__Record excerpts__
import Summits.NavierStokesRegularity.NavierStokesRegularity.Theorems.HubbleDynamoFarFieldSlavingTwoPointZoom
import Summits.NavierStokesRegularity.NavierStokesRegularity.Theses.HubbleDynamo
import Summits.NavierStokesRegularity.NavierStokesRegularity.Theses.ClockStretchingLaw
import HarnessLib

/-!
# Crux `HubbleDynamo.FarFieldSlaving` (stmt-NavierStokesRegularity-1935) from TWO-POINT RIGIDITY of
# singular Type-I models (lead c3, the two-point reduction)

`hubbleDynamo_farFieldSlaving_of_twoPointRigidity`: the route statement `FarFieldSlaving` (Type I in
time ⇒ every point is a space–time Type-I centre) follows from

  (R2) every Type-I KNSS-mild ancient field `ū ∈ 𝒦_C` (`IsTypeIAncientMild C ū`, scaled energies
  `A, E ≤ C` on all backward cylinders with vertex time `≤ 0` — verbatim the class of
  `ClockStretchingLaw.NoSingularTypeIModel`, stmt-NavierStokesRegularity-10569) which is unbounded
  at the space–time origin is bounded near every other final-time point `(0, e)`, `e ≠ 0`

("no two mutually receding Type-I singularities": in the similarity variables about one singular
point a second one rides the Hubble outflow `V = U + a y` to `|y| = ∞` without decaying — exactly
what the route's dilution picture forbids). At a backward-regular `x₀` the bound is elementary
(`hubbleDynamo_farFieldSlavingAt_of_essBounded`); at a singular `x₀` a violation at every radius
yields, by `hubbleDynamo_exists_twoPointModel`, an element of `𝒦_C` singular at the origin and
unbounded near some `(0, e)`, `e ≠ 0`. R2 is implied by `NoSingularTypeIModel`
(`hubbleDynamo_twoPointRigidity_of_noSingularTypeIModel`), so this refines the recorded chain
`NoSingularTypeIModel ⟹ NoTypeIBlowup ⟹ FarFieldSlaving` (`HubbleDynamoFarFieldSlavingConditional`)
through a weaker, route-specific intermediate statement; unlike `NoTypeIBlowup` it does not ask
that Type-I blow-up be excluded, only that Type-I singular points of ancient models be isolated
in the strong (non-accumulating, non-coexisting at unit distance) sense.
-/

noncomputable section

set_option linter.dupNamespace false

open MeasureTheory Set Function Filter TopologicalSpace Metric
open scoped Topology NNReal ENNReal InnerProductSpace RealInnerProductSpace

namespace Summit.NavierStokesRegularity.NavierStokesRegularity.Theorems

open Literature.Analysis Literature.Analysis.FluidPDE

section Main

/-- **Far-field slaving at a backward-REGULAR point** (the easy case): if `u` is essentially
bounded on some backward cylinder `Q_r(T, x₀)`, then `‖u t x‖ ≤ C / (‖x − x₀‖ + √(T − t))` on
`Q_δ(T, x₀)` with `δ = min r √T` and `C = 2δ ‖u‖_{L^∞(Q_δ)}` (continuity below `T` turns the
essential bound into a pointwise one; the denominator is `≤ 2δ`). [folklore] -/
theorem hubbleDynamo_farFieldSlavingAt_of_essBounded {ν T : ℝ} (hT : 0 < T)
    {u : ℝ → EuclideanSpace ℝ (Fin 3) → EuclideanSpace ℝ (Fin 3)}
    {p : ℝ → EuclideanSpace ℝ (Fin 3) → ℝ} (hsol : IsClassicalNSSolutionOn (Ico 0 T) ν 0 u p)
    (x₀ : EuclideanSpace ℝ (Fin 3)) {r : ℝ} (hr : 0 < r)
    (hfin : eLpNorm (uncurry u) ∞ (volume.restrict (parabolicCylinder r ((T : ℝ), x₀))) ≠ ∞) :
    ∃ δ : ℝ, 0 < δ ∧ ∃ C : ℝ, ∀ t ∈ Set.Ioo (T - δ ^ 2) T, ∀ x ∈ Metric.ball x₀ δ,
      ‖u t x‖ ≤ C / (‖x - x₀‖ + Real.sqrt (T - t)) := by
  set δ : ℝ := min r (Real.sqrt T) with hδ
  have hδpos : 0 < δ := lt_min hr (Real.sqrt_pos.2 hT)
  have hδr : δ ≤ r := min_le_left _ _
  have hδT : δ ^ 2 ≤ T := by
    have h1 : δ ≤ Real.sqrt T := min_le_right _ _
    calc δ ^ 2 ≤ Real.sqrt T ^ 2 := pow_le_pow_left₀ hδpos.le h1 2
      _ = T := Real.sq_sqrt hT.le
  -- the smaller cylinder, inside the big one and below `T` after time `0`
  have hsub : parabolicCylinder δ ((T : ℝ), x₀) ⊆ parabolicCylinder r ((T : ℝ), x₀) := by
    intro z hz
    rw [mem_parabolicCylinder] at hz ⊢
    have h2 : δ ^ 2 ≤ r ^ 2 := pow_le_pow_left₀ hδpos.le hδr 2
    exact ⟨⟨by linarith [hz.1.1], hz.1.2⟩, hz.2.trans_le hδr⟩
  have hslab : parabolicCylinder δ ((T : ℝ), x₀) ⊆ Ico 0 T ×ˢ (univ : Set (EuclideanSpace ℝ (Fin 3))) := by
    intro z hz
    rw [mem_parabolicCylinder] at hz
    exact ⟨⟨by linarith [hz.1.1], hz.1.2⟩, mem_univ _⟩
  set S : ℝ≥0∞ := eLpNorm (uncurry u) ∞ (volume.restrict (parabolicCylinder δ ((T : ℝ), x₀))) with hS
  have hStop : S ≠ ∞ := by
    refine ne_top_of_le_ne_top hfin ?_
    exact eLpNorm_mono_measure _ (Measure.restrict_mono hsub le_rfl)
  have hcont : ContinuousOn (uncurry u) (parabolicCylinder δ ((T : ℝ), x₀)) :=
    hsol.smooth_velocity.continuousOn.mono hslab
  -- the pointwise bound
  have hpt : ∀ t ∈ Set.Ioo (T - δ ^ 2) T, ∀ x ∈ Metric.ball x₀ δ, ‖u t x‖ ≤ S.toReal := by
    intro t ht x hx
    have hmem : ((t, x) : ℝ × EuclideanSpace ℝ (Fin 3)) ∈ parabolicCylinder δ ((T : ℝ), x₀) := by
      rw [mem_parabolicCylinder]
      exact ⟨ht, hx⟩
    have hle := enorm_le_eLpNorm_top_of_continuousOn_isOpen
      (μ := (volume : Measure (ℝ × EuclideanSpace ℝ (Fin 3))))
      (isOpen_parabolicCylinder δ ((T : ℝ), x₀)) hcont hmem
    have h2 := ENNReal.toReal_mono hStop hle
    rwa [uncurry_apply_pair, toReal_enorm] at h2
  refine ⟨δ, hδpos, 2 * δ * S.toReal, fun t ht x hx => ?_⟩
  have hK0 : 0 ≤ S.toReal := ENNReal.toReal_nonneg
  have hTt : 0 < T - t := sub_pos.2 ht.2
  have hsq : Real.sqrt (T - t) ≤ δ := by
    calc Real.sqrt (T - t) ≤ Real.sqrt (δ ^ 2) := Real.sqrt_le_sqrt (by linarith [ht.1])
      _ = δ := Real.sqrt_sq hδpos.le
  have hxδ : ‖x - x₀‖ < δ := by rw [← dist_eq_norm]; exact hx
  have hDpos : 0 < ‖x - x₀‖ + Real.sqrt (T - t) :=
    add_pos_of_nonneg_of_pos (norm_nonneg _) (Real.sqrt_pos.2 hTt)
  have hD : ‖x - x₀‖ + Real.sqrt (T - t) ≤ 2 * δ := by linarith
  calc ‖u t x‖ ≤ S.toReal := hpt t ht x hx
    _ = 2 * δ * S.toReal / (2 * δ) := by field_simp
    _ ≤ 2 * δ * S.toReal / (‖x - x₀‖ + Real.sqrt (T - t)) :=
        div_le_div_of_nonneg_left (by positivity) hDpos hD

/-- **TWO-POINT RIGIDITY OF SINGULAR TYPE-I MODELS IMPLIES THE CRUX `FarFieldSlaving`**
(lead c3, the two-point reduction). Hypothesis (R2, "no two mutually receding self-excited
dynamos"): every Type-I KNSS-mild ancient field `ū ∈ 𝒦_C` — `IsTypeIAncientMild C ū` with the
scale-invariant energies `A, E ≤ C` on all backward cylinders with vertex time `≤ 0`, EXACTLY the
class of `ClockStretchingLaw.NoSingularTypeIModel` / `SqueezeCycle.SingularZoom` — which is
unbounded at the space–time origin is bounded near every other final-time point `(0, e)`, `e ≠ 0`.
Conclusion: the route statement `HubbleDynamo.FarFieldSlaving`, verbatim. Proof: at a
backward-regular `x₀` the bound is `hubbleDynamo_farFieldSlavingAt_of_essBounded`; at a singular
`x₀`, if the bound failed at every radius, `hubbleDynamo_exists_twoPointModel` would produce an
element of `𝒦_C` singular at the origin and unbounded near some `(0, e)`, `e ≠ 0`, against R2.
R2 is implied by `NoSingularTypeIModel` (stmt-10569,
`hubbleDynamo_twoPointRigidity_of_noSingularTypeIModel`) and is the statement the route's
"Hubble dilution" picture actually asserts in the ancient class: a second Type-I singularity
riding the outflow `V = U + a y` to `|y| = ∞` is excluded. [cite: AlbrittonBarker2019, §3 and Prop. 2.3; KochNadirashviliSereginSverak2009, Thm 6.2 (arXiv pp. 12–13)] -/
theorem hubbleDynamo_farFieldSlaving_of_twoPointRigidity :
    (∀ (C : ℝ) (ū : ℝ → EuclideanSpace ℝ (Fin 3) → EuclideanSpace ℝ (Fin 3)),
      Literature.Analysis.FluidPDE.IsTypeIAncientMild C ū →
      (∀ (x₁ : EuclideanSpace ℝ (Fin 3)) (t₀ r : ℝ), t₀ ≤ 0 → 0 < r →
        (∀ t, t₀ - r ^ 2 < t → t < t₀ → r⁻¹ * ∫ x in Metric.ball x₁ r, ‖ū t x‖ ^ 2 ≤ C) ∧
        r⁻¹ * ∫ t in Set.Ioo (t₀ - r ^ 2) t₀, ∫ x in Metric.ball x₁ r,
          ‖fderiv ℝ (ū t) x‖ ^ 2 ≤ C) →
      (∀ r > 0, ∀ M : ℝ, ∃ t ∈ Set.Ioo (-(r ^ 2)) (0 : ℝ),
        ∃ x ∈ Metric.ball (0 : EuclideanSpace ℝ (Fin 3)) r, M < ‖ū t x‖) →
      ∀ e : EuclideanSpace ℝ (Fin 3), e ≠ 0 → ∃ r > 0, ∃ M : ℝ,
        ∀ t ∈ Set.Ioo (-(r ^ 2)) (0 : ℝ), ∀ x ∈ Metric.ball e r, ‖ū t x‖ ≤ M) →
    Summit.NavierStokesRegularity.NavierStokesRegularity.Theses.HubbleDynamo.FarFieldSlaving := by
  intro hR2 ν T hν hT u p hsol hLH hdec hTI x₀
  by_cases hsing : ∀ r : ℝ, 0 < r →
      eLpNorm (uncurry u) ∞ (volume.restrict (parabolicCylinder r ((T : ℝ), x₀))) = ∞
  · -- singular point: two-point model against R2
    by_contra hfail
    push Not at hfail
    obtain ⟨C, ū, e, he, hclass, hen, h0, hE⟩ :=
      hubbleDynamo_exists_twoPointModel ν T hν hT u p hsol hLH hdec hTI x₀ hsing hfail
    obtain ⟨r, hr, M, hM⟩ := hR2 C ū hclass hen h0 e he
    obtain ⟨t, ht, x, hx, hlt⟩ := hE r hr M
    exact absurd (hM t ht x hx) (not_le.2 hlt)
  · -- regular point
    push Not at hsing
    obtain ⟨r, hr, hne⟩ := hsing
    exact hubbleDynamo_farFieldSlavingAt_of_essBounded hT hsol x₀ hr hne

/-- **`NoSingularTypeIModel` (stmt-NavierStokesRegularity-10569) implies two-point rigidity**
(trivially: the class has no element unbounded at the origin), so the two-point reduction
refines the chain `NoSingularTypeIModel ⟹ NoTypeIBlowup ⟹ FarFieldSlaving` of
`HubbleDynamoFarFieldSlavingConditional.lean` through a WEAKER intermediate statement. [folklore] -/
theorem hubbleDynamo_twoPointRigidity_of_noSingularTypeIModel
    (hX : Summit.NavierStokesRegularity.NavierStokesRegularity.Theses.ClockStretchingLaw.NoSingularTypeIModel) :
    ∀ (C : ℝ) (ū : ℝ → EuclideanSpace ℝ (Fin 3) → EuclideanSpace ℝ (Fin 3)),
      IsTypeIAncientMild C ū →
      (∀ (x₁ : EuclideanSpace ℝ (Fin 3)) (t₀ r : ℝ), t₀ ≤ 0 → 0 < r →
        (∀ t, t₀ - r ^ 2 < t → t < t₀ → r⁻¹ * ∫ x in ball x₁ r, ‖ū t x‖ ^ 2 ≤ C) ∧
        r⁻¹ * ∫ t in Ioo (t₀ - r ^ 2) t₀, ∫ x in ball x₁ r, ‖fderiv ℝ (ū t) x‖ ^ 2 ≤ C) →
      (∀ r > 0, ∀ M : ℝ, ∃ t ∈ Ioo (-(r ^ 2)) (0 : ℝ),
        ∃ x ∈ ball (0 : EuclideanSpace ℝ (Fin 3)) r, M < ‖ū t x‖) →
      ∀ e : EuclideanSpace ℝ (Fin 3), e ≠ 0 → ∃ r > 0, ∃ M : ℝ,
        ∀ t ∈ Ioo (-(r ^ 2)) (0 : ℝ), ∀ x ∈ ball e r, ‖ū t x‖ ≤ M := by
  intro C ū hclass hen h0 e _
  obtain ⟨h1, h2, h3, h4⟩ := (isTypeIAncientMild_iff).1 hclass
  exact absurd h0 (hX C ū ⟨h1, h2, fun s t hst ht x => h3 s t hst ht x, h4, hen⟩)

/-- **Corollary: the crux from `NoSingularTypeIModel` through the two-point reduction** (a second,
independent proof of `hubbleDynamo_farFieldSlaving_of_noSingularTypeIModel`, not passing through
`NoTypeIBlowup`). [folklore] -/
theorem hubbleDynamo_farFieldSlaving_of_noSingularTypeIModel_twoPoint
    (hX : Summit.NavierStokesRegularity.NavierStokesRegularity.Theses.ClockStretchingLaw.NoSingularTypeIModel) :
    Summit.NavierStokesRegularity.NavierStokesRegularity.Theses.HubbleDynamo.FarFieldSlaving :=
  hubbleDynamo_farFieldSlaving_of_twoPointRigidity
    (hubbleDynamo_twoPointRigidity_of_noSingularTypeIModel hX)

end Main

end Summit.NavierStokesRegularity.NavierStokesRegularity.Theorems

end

__Work order__
Each line in the listing above from the one containing "have hmem : ((t, x)" through the one containing "(μ := (volume" should be repeated exactly, and no other line.

__Written answer__
    have hmem : ((t, x) : ℝ × EuclideanSpace ℝ (Fin 3)) ∈ parabolicCylinder δ ((T : ℝ), x₀) := by
      rw [mem_parabolicCylinder]
      exact ⟨ht, hx⟩
    have hle := enorm_le_eLpNorm_top_of_continuousOn_isOpen
      (μ := (volume : Measure (ℝ × EuclideanSpace ℝ (Fin 3))))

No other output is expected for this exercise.